## Aim of the exercise:
Reproduce, from the lines below, exactly the stretch that begins at the line containing "amenable to proving" and ends at the line containing "(Sawin's remark in", both included.

■ ■ ■

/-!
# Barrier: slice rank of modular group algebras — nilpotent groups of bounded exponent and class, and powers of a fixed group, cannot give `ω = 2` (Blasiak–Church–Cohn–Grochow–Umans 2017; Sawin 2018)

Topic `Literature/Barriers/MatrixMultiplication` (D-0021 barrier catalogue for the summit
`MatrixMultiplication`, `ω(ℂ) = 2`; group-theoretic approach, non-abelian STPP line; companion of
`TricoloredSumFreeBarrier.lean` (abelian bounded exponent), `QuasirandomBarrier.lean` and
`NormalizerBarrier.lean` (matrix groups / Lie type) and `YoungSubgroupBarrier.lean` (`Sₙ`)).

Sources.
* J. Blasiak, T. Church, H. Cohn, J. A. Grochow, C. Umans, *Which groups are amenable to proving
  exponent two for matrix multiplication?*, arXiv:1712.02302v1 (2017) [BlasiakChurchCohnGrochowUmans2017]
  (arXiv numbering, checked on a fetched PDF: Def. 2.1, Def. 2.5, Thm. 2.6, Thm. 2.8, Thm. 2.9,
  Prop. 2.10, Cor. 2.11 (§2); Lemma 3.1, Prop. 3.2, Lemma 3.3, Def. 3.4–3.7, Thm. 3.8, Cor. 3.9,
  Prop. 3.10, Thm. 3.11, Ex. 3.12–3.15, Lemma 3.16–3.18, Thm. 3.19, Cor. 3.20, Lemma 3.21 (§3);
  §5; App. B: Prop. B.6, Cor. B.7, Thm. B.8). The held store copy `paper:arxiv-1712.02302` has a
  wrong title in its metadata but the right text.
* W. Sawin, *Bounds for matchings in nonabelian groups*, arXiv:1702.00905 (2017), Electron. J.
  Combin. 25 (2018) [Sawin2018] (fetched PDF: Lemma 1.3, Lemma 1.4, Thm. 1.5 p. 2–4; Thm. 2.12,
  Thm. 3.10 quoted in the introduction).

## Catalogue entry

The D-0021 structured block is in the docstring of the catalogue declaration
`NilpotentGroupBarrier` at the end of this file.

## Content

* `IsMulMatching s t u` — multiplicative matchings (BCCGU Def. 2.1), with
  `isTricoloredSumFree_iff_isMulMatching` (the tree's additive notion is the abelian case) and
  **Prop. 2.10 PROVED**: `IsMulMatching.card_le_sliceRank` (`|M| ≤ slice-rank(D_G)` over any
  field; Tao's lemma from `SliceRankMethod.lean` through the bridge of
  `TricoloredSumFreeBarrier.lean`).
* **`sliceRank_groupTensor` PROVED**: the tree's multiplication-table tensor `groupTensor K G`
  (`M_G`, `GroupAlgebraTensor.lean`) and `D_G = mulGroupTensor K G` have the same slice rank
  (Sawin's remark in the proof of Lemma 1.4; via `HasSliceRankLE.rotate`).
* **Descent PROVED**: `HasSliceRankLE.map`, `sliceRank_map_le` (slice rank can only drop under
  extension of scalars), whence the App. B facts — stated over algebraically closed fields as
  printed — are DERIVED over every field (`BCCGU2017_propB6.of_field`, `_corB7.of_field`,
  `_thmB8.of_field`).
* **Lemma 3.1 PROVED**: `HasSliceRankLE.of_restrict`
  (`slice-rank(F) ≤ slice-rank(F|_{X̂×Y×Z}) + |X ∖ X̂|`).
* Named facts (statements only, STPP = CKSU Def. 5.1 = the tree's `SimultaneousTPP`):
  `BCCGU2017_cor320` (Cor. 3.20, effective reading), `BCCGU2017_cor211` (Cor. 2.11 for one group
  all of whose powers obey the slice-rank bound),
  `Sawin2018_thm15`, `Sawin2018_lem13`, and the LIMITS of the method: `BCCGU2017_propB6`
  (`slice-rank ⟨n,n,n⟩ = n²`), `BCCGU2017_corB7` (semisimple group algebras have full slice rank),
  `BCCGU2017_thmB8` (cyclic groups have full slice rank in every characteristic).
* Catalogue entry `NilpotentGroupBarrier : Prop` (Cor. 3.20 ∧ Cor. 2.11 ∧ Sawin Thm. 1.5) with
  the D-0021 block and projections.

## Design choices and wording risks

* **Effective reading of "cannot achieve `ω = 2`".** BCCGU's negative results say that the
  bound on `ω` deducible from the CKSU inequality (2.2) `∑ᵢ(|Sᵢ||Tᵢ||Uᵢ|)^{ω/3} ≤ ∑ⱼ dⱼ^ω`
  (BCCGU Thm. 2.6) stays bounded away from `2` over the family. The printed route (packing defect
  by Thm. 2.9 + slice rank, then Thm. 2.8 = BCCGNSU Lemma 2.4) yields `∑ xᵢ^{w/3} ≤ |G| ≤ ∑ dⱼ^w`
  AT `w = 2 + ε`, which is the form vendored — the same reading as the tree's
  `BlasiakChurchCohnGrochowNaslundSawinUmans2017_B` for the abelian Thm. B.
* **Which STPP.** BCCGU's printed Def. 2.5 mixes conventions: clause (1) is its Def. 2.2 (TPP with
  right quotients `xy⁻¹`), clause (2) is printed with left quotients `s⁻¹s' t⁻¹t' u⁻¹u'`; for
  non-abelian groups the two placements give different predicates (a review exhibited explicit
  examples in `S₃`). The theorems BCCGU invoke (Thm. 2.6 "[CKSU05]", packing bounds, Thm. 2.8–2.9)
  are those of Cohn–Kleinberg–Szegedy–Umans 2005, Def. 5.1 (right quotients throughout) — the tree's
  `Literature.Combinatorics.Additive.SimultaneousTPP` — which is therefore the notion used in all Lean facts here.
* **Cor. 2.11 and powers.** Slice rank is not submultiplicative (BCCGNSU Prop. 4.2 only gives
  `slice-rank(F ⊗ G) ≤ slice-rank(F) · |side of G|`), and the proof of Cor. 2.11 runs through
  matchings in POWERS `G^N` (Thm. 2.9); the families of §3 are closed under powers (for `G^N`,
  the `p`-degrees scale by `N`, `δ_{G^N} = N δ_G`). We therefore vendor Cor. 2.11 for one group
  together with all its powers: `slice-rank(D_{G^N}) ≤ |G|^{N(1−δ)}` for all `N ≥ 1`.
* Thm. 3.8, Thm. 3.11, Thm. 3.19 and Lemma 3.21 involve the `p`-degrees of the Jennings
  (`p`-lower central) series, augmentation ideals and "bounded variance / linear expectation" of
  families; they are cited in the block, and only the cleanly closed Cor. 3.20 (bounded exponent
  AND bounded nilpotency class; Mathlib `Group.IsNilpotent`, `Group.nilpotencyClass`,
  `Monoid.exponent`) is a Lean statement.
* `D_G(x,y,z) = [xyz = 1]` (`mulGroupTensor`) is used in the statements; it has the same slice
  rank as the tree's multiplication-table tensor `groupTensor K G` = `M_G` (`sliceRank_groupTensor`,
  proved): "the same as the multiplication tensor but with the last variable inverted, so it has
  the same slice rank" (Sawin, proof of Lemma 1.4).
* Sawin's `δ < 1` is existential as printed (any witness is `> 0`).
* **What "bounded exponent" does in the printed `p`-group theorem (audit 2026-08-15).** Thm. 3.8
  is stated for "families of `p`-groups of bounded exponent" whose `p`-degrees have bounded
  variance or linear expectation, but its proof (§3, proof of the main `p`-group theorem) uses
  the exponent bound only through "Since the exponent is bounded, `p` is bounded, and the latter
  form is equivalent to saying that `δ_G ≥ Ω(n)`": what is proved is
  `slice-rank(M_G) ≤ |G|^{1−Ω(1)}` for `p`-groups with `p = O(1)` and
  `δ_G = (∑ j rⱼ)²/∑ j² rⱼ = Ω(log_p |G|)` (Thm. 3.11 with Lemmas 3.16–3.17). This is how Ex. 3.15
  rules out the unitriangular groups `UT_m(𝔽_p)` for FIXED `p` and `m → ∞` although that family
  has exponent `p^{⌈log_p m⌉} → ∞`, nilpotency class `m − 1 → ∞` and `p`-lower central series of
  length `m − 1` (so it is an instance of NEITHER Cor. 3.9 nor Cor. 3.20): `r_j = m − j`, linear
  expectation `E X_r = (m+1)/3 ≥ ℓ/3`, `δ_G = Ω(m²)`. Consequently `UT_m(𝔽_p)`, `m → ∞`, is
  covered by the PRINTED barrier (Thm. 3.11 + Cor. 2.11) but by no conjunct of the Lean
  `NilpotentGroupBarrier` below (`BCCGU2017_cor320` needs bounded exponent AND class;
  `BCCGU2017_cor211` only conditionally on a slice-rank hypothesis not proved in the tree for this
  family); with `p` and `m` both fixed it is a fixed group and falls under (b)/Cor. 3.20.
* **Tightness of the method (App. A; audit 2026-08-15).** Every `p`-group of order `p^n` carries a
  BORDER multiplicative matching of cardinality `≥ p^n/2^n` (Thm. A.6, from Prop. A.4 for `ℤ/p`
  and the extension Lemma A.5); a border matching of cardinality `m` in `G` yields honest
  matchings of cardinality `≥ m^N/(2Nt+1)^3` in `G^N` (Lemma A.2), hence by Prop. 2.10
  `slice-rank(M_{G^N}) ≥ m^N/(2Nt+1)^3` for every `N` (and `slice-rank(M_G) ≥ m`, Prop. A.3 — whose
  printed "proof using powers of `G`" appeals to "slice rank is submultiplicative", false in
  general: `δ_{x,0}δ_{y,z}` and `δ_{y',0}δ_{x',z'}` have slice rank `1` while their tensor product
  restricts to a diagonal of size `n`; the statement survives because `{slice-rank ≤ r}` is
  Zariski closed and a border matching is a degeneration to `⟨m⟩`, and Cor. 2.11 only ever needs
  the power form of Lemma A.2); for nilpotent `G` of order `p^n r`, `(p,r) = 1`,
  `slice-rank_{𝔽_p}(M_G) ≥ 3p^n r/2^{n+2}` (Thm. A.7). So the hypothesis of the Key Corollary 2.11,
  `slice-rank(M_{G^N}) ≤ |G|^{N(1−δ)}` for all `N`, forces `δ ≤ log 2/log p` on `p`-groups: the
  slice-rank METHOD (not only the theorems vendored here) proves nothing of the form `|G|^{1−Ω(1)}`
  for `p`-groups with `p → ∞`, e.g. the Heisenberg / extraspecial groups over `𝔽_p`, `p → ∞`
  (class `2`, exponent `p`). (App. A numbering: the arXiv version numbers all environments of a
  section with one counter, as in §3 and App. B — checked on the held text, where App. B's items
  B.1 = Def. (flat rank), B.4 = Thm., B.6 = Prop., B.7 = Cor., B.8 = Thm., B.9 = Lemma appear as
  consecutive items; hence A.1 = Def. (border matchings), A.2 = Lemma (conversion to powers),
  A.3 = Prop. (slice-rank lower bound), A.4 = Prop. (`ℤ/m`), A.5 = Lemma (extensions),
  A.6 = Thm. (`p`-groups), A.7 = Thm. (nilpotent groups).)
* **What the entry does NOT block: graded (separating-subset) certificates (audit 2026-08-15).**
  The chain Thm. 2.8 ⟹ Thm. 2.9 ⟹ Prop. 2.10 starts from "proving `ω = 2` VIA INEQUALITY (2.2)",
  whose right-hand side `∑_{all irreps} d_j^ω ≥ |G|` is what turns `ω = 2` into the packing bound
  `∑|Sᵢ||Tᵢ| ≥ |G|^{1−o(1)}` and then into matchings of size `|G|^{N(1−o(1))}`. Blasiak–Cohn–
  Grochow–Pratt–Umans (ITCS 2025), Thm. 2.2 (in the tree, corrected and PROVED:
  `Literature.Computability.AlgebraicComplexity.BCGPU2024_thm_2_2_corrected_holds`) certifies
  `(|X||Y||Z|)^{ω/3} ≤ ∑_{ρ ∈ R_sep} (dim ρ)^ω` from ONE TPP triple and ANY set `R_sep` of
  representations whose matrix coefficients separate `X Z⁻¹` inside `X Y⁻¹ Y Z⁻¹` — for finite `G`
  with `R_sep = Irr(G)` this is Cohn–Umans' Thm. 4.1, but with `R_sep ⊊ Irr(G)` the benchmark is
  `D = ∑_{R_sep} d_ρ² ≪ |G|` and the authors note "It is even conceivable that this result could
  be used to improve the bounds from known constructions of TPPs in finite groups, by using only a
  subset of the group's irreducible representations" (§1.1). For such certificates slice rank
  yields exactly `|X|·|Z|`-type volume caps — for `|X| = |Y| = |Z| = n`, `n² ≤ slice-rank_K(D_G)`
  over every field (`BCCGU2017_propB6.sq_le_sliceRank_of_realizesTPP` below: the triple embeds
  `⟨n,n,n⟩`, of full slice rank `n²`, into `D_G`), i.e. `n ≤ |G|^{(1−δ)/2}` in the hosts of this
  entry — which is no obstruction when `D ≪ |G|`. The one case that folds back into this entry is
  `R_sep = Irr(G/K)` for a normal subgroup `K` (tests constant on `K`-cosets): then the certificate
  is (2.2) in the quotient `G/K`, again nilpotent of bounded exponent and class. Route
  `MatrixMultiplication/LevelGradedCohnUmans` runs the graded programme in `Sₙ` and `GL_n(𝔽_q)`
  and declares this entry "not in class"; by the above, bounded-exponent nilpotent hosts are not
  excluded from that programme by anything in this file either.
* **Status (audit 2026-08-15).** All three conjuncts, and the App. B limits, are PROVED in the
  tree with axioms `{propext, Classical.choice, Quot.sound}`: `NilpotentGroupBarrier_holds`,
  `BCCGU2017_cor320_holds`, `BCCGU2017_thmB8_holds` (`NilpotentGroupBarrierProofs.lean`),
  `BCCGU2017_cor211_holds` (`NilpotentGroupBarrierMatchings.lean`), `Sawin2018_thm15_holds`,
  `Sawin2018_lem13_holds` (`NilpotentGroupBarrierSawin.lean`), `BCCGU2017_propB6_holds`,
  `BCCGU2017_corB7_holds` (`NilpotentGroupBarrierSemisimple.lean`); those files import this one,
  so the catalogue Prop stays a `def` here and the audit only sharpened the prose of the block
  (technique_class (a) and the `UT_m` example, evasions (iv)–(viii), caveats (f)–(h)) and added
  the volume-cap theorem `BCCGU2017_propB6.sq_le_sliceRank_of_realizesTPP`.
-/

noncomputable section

■ ■ ■

## Response area:
* J. Blasiak, T. Church, H. Cohn, J. A. Grochow, C. Umans, *Which groups are amenable to proving
  exponent two for matrix multiplication?*, arXiv:1712.02302v1 (2017) [BlasiakChurchCohnGrochowUmans2017]
  (arXiv numbering, checked on a fetched PDF: Def. 2.1, Def. 2.5, Thm. 2.6, Thm. 2.8, Thm. 2.9,
  Prop. 2.10, Cor. 2.11 (§2); Lemma 3.1, Prop. 3.2, Lemma 3.3, Def. 3.4–3.7, Thm. 3.8, Cor. 3.9,
  Prop. 3.10, Thm. 3.11, Ex. 3.12–3.15, Lemma 3.16–3.18, Thm. 3.19, Cor. 3.20, Lemma 3.21 (§3);
  §5; App. B: Prop. B.6, Cor. B.7, Thm. B.8). The held store copy `paper:arxiv-1712.02302` has a
  wrong title in its metadata but the right text.
* W. Sawin, *Bounds for matchings in nonabelian groups*, arXiv:1702.00905 (2017), Electron. J.
  Combin. 25 (2018) [Sawin2018] (fetched PDF: Lemma 1.3, Lemma 1.4, Thm. 1.5 p. 2–4; Thm. 2.12,
  Thm. 3.10 quoted in the introduction).

## Catalogue entry

The D-0021 structured block is in the docstring of the catalogue declaration
`NilpotentGroupBarrier` at the end of this file.

## Content

* `IsMulMatching s t u` — multiplicative matchings (BCCGU Def. 2.1), with
  `isTricoloredSumFree_iff_isMulMatching` (the tree's additive notion is the abelian case) and
  **Prop. 2.10 PROVED**: `IsMulMatching.card_le_sliceRank` (`|M| ≤ slice-rank(D_G)` over any
  field; Tao's lemma from `SliceRankMethod.lean` through the bridge of
  `TricoloredSumFreeBarrier.lean`).
* **`sliceRank_groupTensor` PROVED**: the tree's multiplication-table tensor `groupTensor K G`
  (`M_G`, `GroupAlgebraTensor.lean`) and `D_G = mulGroupTensor K G` have the same slice rank
  (Sawin's remark in the proof of Lemma 1.4; via `HasSliceRankLE.rotate`).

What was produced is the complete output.